Sometime in the early 1970s, I went salamander hunting. The place: the Bronx. It was not too far from where I lived but, as a boy, it seemed like something of a hike. This geographical reality made it more of an adventure, like we were going someplace faraway and unknown. Interestingly enough the salamanders collected their mail in tony Riverdale, which was the more pedigreed neighbor to the west of Kingsbridge, my hometown.

There were still a few vacant lots around in those days and, I don’t exactly know why, but this particular piece of earth had oodles of pinkish salamanders under its rocks. Those of us on this salamander hunt intended on keeping them as pets—our motives were pure—and we did. I don’t recall what they ate or how long they lived in the fish bowl that became their new home after the Salamander Lot, as we called it, but I don’t think very long.

Just about every piece of available earth has been built on in the old neighborhood, but not the Salamander Lot. It is an odd piece of ground—a steep hill as a matter of fact—perched directly above a parking lot of a tall building in the valley below. The Salamander Lot is not a very big slice of property, so I guess it would be difficult to erect a structure there. However, I’ve seen more unlikely spots developed.

I noticed, though, that there’s now a very tall fence surrounding the Salamander Lot. We wouldn’t have been able to get into it with that thing there—not at our ages as salamander hunters. But then I don’t think there are very many kids in the vicinity of the lot today who would be interested in salamander hunting, unless of course it was a game on their computers.

The question that I have long wondered is this: Do the salamanders still exist in that snippet of earth in Riverdale? Theoretically, there’s no reason why they shouldn’t still be there. I don’t think our hunting them down for pets was sufficient to do them in as a species in this neck of the woods. But why am I confident if I lifted up rocks in that very same piece of property, there would be no salamanders to be found. Like so many things, they existed in simpler times in the Bronx, I suspect, and opted to get out while the going was good.

The Case of the Missing Mud Whopper

(Originally published on 6/26/14)

While walking the streets of the Bronx’s Kingsbridge last Saturday—the summer solstice—something monumental jumped out at me. Something, that is, which isn’t around anymore.

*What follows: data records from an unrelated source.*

/-- ★★★ **Gaussian limit of the MGF along any convergent sequence of arguments** `t_k → t ≠ 0`: `M_{k+1}^{ab}(t_k) → exp(σ₂²·t²)` — the form needed
for re-normalisations of the statistic (per-step CLT below); the fixed-`t` statement is `tendsto_contactMGFTwo`.
[cite: Feller1968, XIII.6; Seneta1973, §1.4; lane «pcv-sawmu» a-p2 g27 — own result] -/
theorem tendsto_contactMGFTwo_of_tendsto (a b : Fin (2 * 2)) {tseq : ℕ → ℝ} {t : ℝ} (ht : Tendsto tseq atTop (𝓝 t)) (ht0 : t ≠ 0) :
    Tendsto (fun k : ℕ => contactMGFTwo (k + 1) a b (tseq k)) atTop (𝓝 (Real.exp ((96 - 67 * Real.sqrt 2) / 8 * t ^ 2))) := by
  have hy2 : 0 < stripYT 2 := stripYT_pos (by norm_num)
  have hA : 0 < limTwo a b := limTwo_pos a b
  -- D̂(k+1; y₂) → A
  have hD : Tendsto (fun k : ℕ => hatD 2 (stripYT 2) (k + 1) a b) atTop (𝓝 (limTwo a b)) :=
    (tendsto_hatD_two a b).comp (tendsto_add_atTop_nat 1)
  -- the tilts `s_k = t/√(k+1) → 0`, all nonzero
  set s : ℕ → ℝ := fun k => tseq k / Real.sqrt ((k : ℝ) + 1) with hs
  have hsq : ∀ k : ℕ, 0 < Real.sqrt ((k : ℝ) + 1) := fun k => Real.sqrt_pos.2 (by positivity)
  have hev_t0 : ∀ᶠ k : ℕ in atTop, tseq k ≠ 0 := ht.eventually_ne ht0
  have hs0 : ∀ k, tseq k ≠ 0 → s k ≠ 0 := fun k hk => div_ne_zero hk (hsq k).ne'
  have hs_lim : Tendsto s atTop (𝓝 0) := by
    have h1 : Tendsto (fun k : ℕ => Real.sqrt ((k : ℝ) + 1)) atTop atTop :=
      Real.tendsto_sqrt_atTop.comp (tendsto_natCast_atTop_atTop.atTop_add tendsto_const_nhds)
    have := ht.mul h1.inv_tendsto_atTop
    rw [mul_zero] at this
    simpa [hs, div_eq_mul_inv] using this
  -- the Perron roots `λ_k` with `S(λ_k) = s_k`
  obtain ⟨ε, hε, hinv⟩ := exists_lam_of_small_tilt
  have hev_s : ∀ᶠ k : ℕ in atTop, |s k| ≤ ε := by
    have := (Metric.tendsto_nhds.1 hs_lim) ε hε
    filter_upwards [this] with k hk
    rw [Real.dist_eq, sub_zero] at hk
    exact hk.le
  classical
  set lamSeq : ℕ → ℝ := fun k => if h : |s k| ≤ ε then Classical.choose (hinv (s k) h) else 1 with hlamSeq
  have hlam_spec : ∀ k, |s k| ≤ ε → 3 / 4 ≤ lamSeq k ∧ lamSeq k ≤ 5 / 4 ∧ tiltLog (lamSeq k) = s k := fun k hk => by
    have h := Classical.choose_spec (hinv (s k) hk)
    simp only [hlamSeq, dif_pos hk]
    exact h
  obtain ⟨hb1, hb2⟩ := xc_sq_bounds
  have hx34 : hexCriticalFugacity ^ 2 < 3 / 4 := by linarith
  -- `y(λ_k) = y₂·e^{s_k}` and `λ_k → 1`, `λ_k ≠ 1`
  have hy_eq : ∀ k, |s k| ≤ ε → yOfLam (lamSeq k) = stripYT 2 * Real.exp (s k) := fun k hk => by
    obtain ⟨h34, h54, hS⟩ := hlam_spec k hk
    have hy : 0 < yOfLam (lamSeq k) := yOfLam_pos (lt_of_lt_of_le hx34 h34)
    rw [tiltLog, sub_eq_iff_eq_add] at hS
    calc yOfLam (lamSeq k) = Real.exp (Real.log (yOfLam (lamSeq k))) := (Real.exp_log hy).symm
      _ = stripYT 2 * Real.exp (s k) := by rw [hS, Real.exp_add, Real.exp_log hy2, mul_comm]
  have hlam_ne : ∀ k, |s k| ≤ ε → tseq k ≠ 0 → lamSeq k ≠ 1 := fun k hk hk0 h1 => by
    obtain ⟨_, _, hS⟩ := hlam_spec k hk
    rw [h1, tiltLog_one.1] at hS
    exact hs0 k hk0 hS.symm
  have hlam_lim : Tendsto lamSeq atTop (𝓝 1) := by
    rw [Metric.tendsto_nhds]
    intro η hη
    -- |λ_k − 1| ≤ 8·y₂·|e^{s_k} − 1| → 0
    have hexp : Tendsto (fun k => 8 * (stripYT 2 * |Real.exp (s k) - 1|)) atTop (𝓝 (8 * (stripYT 2 * |Real.exp 0 - 1|))) :=
      ((((Real.continuous_exp.tendsto 0).comp hs_lim).sub_const 1).abs.const_mul (stripYT 2)).const_mul 8
    rw [Real.exp_zero, sub_self, abs_zero, mul_zero, mul_zero] at hexp
    filter_upwards [hev_s, (Metric.tendsto_nhds.1 hexp) η hη] with k hk hk2
    obtain ⟨h34, h54, _⟩ := hlam_spec k hk
    rw [Real.dist_eq]
    rw [Real.dist_eq, sub_zero, abs_of_nonneg (by positivity)] at hk2
    have hb := abs_sub_one_le_yOfLam (lam := lamSeq k) (by linarith) (by linarith)
    rw [hy_eq k hk, show stripYT 2 * Real.exp (s k) - stripYT 2 = stripYT 2 * (Real.exp (s k) - 1) by ring, abs_mul, abs_of_pos hy2] at hb
    linarith
  have hlam_lim' : Tendsto lamSeq atTop (𝓝[≠] 1) :=
    tendsto_nhdsWithin_iff.2 ⟨hlam_lim, by filter_upwards [hev_s, hev_t0] with k hk hk0; exact hlam_ne k hk hk0⟩
  -- the exponent `t_k²·F(λ_k) → σ₂²t²`
  have hF := (ht.pow 2).mul (tendsto_gaussExponent.comp hlam_lim')
  -- uniform deflation and the prefactor
  obtain ⟨δ, C, hδ, hδ4, hC, hdefl⟩ := uniform_deflation a b
  have hev_δ : ∀ᶠ k : ℕ in atTop, |lamSeq k - 1| < δ := by
    have := (Metric.tendsto_nhds.1 hlam_lim) δ hδ
    filter_upwards [this] with k hk; rwa [Real.dist_eq] at hk
  -- prefactor `(Π̃P)_{ab}/d → A`
  have hpre : Tendsto (fun k => (projNumLam (yOfLam (lamSeq k)) (lamSeq k) * (1 + hatMZeroTwo)) a b / dLam (yOfLam (lamSeq k)) (lamSeq k))
      atTop (𝓝 (limTwo a b)) := by
    have c1 : ContinuousAt (fun lam => (projNumLam (yOfLam lam) lam * (1 + hatMZeroTwo)) a b) 1 :=
      continuousAt_matrix_apply (continuous_projNumLam_comp.continuousAt.mul continuousAt_const) a b
    have c2 : ContinuousAt (fun lam => dLam (yOfLam lam) lam) 1 := continuous_dLam_pLam_kLam_comp.1.continuousAt
    have hd1 : dLam (yOfLam 1) 1 ≠ 0 := by rw [yOfLam_one]; exact dLam_crit.2.ne'
    have hval : (projNumLam (yOfLam 1) 1 * (1 + hatMZeroTwo)) a b / dLam (yOfLam 1) 1 = limTwo a b := by
      rw [yOfLam_one, projNumLam_crit, Matrix.smul_mul, Matrix.smul_apply, projTwo_mul_one_add, smul_eq_mul, mul_div_cancel_left₀ _ dLam_crit.2.ne']
    rw [← hval]
    exact ((c1.div c2 hd1).tendsto).comp hlam_lim
  -- remainder `(N^{k+1}P)_{ab}/λ^{k+1} → 0`
  have hrem : Tendsto (fun k : ℕ => (nilLam (yOfLam (lamSeq k)) (lamSeq k) ^ (k + 1) * (1 + hatMZeroTwo)) a b / lamSeq k ^ (k + 1)) atTop (𝓝 0) := by
    have h' : Tendsto (fun k : ℕ => ((k : ℝ) + 1) * (2 / 3 : ℝ) ^ k) atTop (𝓝 0) := by
      have a1 : Tendsto (fun k : ℕ => (k : ℝ) * (2 / 3 : ℝ) ^ k) atTop (𝓝 0) :=
        tendsto_self_mul_const_pow_of_lt_one (by norm_num) (by norm_num)
      have a2 : Tendsto (fun k : ℕ => (2 / 3 : ℝ) ^ k) atTop (𝓝 0) := tendsto_pow_atTop_nhds_zero_of_lt_one (by norm_num) (by norm_num)
      have := a1.add a2
      simpa [add_mul] using this
    have hgeo : Tendsto (fun k : ℕ => 16 * C * (((k : ℝ) + 1) * (2 / 3 : ℝ) ^ k)) atTop (𝓝 0) := by
      simpa using h'.const_mul (16 * C)
    refine squeeze_zero_norm' ?_ hgeo
    filter_upwards [hev_s, hev_δ, eventually_ge_atTop 1] with k hk hkδ hk1
    obtain ⟨h34, h54, _⟩ := hlam_spec k hk
    obtain ⟨hd, hN⟩ := hdefl (lamSeq k) hkδ
    obtain ⟨m, rfl⟩ : ∃ m, k = m + 1 := ⟨k - 1, by omega⟩
    have hb := hN m
    rw [show m + 2 = m + 1 + 1 by omega] at hb
    have hl0 : 0 < lamSeq (m + 1) := by linarith
    rw [Real.norm_eq_abs, abs_div, abs_of_pos (pow_pos hl0 _), div_le_iff₀ (pow_pos hl0 _)]
    have hpow : (3 / 4 : ℝ) ^ (m + 1 + 1) ≤ lamSeq (m + 1) ^ (m + 1 + 1) := pow_le_pow_left₀ (by norm_num) h34 _
    have e1 : ((2 : ℝ) / 3) ^ (m + 1) * ((3 : ℝ) / 4) ^ (m + 1 + 1) = 3 / 8 * (1 / 2) ^ m := by
      rw [pow_succ ((3 : ℝ) / 4) (m + 1), ← mul_assoc, ← mul_pow, show ((2 : ℝ) / 3) * (3 / 4) = 1 / 2 by norm_num, pow_succ]
      ring
    have hq0 : (0 : ℝ) ≤ (1 / 2) ^ m := by positivity
    have hm0 : (0 : ℝ) ≤ (m : ℝ) := Nat.cast_nonneg m
    calc |(nilLam (yOfLam (lamSeq (m + 1))) (lamSeq (m + 1)) ^ (m + 1 + 1) * (1 + hatMZeroTwo)) a b|
        ≤ 2 * C * ((m : ℝ) + 2) * (1 / 2) ^ m := hb
      _ ≤ 16 * C * ((((m + 1 : ℕ) : ℝ) + 1) * (2 / 3 : ℝ) ^ (m + 1)) * (3 / 4 : ℝ) ^ (m + 1 + 1) := by
          have : 16 * C * ((((m + 1 : ℕ) : ℝ) + 1) * (2 / 3 : ℝ) ^ (m + 1)) * (3 / 4 : ℝ) ^ (m + 1 + 1)
              = 6 * C * ((m : ℝ) + 2) * (1 / 2) ^ m := by
            push_cast
            have := e1
            calc 16 * C * (((m : ℝ) + 1 + 1) * (2 / 3 : ℝ) ^ (m + 1)) * (3 / 4 : ℝ) ^ (m + 1 + 1)
                = 16 * C * ((m : ℝ) + 2) * (((2 : ℝ) / 3) ^ (m + 1) * ((3 : ℝ) / 4) ^ (m + 1 + 1)) := by ring
              _ = 6 * C * ((m : ℝ) + 2) * (1 / 2) ^ m := by rw [e1]; ring
          rw [this]
          nlinarith [mul_nonneg (mul_nonneg hC hq0) hm0, mul_nonneg hC hq0]
      _ ≤ 16 * C * ((((m + 1 : ℕ) : ℝ) + 1) * (2 / 3 : ℝ) ^ (m + 1)) * lamSeq (m + 1) ^ (m + 1 + 1) :=
          mul_le_mul_of_nonneg_left hpow (by positivity)
  -- assemble
  have hmain : Tendsto (fun k : ℕ => Real.exp (tseq k ^ 2 * ((Real.log (lamSeq k) - phiTwo 3 * tiltLog (lamSeq k)) / tiltLog (lamSeq k) ^ 2))
      * ((projNumLam (yOfLam (lamSeq k)) (lamSeq k) * (1 + hatMZeroTwo)) a b / dLam (yOfLam (lamSeq k)) (lamSeq k)
        + (nilLam (yOfLam (lamSeq k)) (lamSeq k) ^ (k + 1) * (1 + hatMZeroTwo)) a b / lamSeq k ^ (k + 1))
      / hatD 2 (stripYT 2) (k + 1) a b) atTop (𝓝 (Real.exp ((96 - 67 * Real.sqrt 2) / 8 * t ^ 2) * (limTwo a b + 0) / limTwo a b)) := by
    have he : Tendsto (fun k : ℕ => Real.exp (tseq k ^ 2 * ((Real.log (lamSeq k) - phiTwo 3 * tiltLog (lamSeq k)) / tiltLog (lamSeq k) ^ 2))) atTop
        (𝓝 (Real.exp ((96 - 67 * Real.sqrt 2) / 8 * t ^ 2))) := by
      have := (Real.continuous_exp.tendsto _).comp hF
      rw [show t ^ 2 * ((96 - 67 * Real.sqrt 2) / 8) = (96 - 67 * Real.sqrt 2) / 8 * t ^ 2 by ring] at this
      exact this
    exact (he.mul (hpre.add hrem)).div hD hA.ne'
  rw [add_zero, mul_div_assoc, div_self hA.ne', mul_one] at hmain
  refine hmain.congr' ?_
  filter_upwards [hev_s, hev_δ, hev_t0] with k hk hkδ hkt
  obtain ⟨h34, h54, hS⟩ := hlam_spec k hk
  obtain ⟨hd, _⟩ := hdefl (lamSeq k) hkδ
  have hl0 : 0 < lamSeq k := by linarith
  have hc := perronCubicTwo_yOfLam (lamSeq k)
  have hyk : 0 ≤ yOfLam (lamSeq k) := (yOfLam_pos (lt_of_lt_of_le hx34 h34)).le
  -- the spectral decomposition of `D̂(k+1; y(λ_k))`
  have hdec := hatD_two_eq_Lam hyk hc hd.ne' (show 1 ≤ k + 1 by omega)
  have hdec' : hatD 2 (yOfLam (lamSeq k)) (k + 1) a b = lamSeq k ^ (k + 1) *
      ((projNumLam (yOfLam (lamSeq k)) (lamSeq k) * (1 + hatMZeroTwo)) a b / dLam (yOfLam (lamSeq k)) (lamSeq k)
        + (nilLam (yOfLam (lamSeq k)) (lamSeq k) ^ (k + 1) * (1 + hatMZeroTwo)) a b / lamSeq k ^ (k + 1)) := by
    rw [hdec, Matrix.add_apply, Matrix.smul_apply, smul_eq_mul]
    field_simp
  -- the exponent identity `(k+1)·log λ − tφ₃(k+1)/√(k+1) = t²·F(λ)`
  have hsq2 : Real.sqrt ((k : ℝ) + 1) ^ 2 = (k : ℝ) + 1 := Real.sq_sqrt (by positivity)
  have hSk : tiltLog (lamSeq k) = tseq k / Real.sqrt ((k : ℝ) + 1) := hS
  have hexp_id : Real.exp (-(tseq k * (phiTwo 3 * (((k + 1 : ℕ) : ℝ))) / Real.sqrt (((k + 1 : ℕ) : ℝ)))) * lamSeq k ^ (k + 1)
      = Real.exp (tseq k ^ 2 * ((Real.log (lamSeq k) - phiTwo 3 * tiltLog (lamSeq k)) / tiltLog (lamSeq k) ^ 2)) := by
    rw [← Real.exp_log (pow_pos hl0 (k + 1)), ← Real.exp_add, Real.log_pow, hSk]
    push_cast
    congr 1
    have hsne : Real.sqrt ((k : ℝ) + 1) ≠ 0 := (hsq k).ne'
    set u : ℝ := Real.sqrt ((k : ℝ) + 1) with hu
    have hk1 : ((k : ℝ) + 1) = u ^ 2 := hsq2.symm
    rw [hk1]
    field_simp
    ring
  have hyarg : stripYT 2 * Real.exp (tseq k / Real.sqrt (((k + 1 : ℕ) : ℝ))) = yOfLam (lamSeq k) := by
    rw [hy_eq k hk, hs]; push_cast; ring_nf
  rw [contactMGFTwo_eq, hyarg, hdec']
  set X : ℝ := (projNumLam (yOfLam (lamSeq k)) (lamSeq k) * (1 + hatMZeroTwo)) a b / dLam (yOfLam (lamSeq k)) (lamSeq k)
      + (nilLam (yOfLam (lamSeq k)) (lamSeq k) ^ (k + 1) * (1 + hatMZeroTwo)) a b / lamSeq k ^ (k + 1) with hX
  have hfin : Real.exp (-(tseq k * (phiTwo 3 * (((k + 1 : ℕ) : ℝ))) / Real.sqrt (((k + 1 : ℕ) : ℝ)))) * (lamSeq k ^ (k + 1) * X)
      = Real.exp (tseq k ^ 2 * ((Real.log (lamSeq k) - phiTwo 3 * tiltLog (lamSeq k)) / tiltLog (lamSeq k) ^ 2)) * X := by
    calc Real.exp (-(tseq k * (phiTwo 3 * (((k + 1 : ℕ) : ℝ))) / Real.sqrt (((k + 1 : ℕ) : ℝ)))) * (lamSeq k ^ (k + 1) * X)
        = (Real.exp (-(tseq k * (phiTwo 3 * (((k + 1 : ℕ) : ℝ))) / Real.sqrt (((k + 1 : ℕ) : ℝ)))) * lamSeq k ^ (k + 1)) * X := (mul_assoc _ _ _).symm
      _ = Real.exp (tseq k ^ 2 * ((Real.log (lamSeq k) - phiTwo 3 * tiltLog (lamSeq k)) / tiltLog (lamSeq k) ^ 2)) * X := by rw [hexp_id]
  rw [hfin, mul_div_assoc]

For many years now, I’ve noticed the precipitous decline of honeybees. When I was a boy, they were everywhere from front-stoop flowerpots to grassy stretches in the neighborhood's parks. Not so anymore, and the same could be said for bumblebees and other species of bees and wasps. There are obviously some around, but the buzz is not nearly as loud as in the not-too-distant past.

There was this peculiar-looking wasp—metallic blue in color—that always seemed to frequent a certain kind of weed in the bygone days of my youth. Their sharp blue color and fluid wing motion were very noticeable in the thickets of their favorite hunting grounds. Being wasps and all, they simultaneously frightened and intrigued me. I didn't want to be set upon by one, let's put it that way. They were definitely more interesting insects than their meaner-looking brown cousins, who always seemed to be on the warpath. Individuals who even mildly disturbed their routine were fair game. My friends and I called the blue wasps “Mud Whoppers.” Something, though, told me that in our youthful exuberance, we had, quite possibly, transposed a scientific name—or that we had given the insect a unique moniker made completely out of whole cloth. Kids can be creative in that way. But now—courtesy of the Internet—I found the answer to this nagging riddle when I Googled “blue wasps” and stumbled upon images of the “Mud Whoppers” from my past. They were not, in fact, called “Mud Whoppers” but instead “Mud Daubers”—close enough. And that explains a lot.

There were bees and wasps aplenty in my youth. Everybody got stung at one time or another. Small, bright yellow-and-black striped bees were sure to be in the vicinity of discarded soda cans in trash receptacles. I don’t see their kind anymore, either. More buildings and fewer empty spaces have no doubt been contributing factors to their demise around here. But when the wide-open spaces in the area’s parks aren’t teeming with bees and insects like in the past, it certainly gives one pause.